[[ PROVIDED ENTRIES open ]]

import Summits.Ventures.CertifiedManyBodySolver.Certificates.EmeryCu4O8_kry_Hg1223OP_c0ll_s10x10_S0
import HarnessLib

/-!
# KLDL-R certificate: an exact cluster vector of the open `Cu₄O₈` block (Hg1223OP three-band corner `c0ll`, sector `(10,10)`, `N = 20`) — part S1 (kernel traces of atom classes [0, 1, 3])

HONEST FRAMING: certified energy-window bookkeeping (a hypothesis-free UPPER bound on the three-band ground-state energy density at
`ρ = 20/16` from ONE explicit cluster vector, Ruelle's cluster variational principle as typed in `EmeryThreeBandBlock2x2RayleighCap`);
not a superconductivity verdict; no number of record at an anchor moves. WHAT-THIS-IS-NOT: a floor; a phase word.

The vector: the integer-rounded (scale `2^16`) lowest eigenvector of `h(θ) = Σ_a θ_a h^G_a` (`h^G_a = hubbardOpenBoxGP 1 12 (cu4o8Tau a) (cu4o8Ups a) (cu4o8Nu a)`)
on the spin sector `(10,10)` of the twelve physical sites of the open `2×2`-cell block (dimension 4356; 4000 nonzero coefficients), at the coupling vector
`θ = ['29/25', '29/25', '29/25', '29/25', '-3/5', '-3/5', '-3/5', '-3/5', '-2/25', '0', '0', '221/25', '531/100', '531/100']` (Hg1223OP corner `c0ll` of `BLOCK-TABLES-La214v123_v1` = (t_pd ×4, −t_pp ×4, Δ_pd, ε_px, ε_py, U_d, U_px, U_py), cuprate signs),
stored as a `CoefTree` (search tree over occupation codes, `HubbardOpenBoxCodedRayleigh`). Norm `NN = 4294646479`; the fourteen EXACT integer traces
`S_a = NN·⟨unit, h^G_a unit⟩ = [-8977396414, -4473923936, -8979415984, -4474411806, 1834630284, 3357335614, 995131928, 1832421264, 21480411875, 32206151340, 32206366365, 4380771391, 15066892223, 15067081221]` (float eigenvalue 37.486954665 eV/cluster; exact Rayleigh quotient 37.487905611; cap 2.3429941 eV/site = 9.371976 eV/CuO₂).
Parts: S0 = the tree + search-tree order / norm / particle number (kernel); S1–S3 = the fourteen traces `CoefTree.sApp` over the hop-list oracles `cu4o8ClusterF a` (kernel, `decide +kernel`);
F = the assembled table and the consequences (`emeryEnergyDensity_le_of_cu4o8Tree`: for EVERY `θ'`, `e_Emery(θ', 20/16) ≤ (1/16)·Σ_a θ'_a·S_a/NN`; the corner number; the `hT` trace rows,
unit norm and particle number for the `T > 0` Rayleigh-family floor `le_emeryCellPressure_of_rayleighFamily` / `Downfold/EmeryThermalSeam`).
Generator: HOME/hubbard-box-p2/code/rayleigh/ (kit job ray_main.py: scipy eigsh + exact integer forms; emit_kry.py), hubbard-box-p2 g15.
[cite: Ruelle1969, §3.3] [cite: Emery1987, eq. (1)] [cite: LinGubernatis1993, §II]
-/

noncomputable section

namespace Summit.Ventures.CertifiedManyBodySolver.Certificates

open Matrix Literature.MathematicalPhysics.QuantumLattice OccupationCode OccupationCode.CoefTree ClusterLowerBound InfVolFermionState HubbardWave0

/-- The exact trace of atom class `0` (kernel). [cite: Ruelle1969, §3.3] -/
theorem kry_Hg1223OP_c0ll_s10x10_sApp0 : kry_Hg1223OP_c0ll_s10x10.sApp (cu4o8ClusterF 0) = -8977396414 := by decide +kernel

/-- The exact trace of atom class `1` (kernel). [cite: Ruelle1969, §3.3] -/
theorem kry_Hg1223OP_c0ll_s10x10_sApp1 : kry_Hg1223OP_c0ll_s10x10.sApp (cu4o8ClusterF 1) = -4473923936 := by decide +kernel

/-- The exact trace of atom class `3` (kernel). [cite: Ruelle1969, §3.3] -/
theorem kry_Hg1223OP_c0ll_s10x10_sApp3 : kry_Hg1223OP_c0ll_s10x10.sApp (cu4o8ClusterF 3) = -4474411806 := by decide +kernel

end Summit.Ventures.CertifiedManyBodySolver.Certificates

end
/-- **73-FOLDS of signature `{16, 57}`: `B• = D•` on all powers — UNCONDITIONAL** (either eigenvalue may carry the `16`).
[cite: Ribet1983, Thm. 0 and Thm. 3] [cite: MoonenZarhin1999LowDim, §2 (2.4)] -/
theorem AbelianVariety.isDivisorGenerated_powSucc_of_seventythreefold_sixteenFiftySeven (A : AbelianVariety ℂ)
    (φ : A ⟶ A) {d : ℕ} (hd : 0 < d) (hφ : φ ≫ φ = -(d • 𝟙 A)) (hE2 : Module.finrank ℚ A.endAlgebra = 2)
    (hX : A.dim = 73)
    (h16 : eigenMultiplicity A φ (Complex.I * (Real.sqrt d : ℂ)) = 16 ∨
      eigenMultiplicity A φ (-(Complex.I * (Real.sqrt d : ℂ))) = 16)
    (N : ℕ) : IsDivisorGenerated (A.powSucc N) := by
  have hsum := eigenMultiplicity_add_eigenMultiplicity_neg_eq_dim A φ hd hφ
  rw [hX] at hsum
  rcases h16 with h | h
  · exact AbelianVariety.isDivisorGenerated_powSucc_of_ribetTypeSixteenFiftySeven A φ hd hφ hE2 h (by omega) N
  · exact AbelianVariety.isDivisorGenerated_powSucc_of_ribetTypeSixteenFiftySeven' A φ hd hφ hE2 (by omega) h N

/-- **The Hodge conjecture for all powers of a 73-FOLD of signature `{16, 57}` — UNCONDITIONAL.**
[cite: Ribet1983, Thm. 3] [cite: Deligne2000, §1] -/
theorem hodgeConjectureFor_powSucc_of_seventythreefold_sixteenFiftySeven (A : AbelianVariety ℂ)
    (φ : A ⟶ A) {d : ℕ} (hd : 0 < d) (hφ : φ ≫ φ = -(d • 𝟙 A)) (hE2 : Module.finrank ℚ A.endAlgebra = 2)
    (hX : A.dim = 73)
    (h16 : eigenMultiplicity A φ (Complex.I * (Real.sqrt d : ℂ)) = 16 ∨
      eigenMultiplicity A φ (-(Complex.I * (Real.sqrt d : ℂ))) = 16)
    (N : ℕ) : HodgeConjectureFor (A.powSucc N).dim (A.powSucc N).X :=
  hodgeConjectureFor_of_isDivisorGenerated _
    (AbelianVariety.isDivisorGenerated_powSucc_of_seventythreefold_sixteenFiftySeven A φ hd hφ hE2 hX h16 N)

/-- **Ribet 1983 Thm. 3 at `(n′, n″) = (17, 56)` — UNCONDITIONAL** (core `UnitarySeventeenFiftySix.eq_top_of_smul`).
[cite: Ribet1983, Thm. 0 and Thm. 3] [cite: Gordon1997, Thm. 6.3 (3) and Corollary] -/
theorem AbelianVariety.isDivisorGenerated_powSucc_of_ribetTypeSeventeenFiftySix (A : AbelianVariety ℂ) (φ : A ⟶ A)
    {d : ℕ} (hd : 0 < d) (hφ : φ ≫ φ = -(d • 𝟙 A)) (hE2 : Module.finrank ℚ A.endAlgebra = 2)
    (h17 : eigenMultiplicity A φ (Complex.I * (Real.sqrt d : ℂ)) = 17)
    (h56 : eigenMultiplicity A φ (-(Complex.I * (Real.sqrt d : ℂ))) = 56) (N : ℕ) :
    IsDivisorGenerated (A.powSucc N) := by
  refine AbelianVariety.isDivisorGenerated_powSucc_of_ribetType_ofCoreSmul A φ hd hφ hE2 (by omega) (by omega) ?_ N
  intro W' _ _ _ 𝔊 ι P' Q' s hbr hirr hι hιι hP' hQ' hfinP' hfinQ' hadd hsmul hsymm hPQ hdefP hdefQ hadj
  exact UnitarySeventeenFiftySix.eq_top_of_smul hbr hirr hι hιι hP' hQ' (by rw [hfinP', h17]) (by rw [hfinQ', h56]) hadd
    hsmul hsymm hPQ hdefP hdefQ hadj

[[ PROVIDED ENTRIES closed ]]

** PROBLEM **
Among the lines above, please find those with "traces" and copy them.

** TASK RESPONSE **
# KLDL-R certificate: an exact cluster vector of the open `Cu₄O₈` block (Hg1223OP three-band corner `c0ll`, sector `(10,10)`, `N = 20`) — part S1 (kernel traces of atom classes [0, 1, 3])
stored as a `CoefTree` (search tree over occupation codes, `HubbardOpenBoxCodedRayleigh`). Norm `NN = 4294646479`; the fourteen EXACT integer traces
Parts: S0 = the tree + search-tree order / norm / particle number (kernel); S1–S3 = the fourteen traces `CoefTree.sApp` over the hop-list oracles `cu4o8ClusterF a` (kernel, `decide +kernel`);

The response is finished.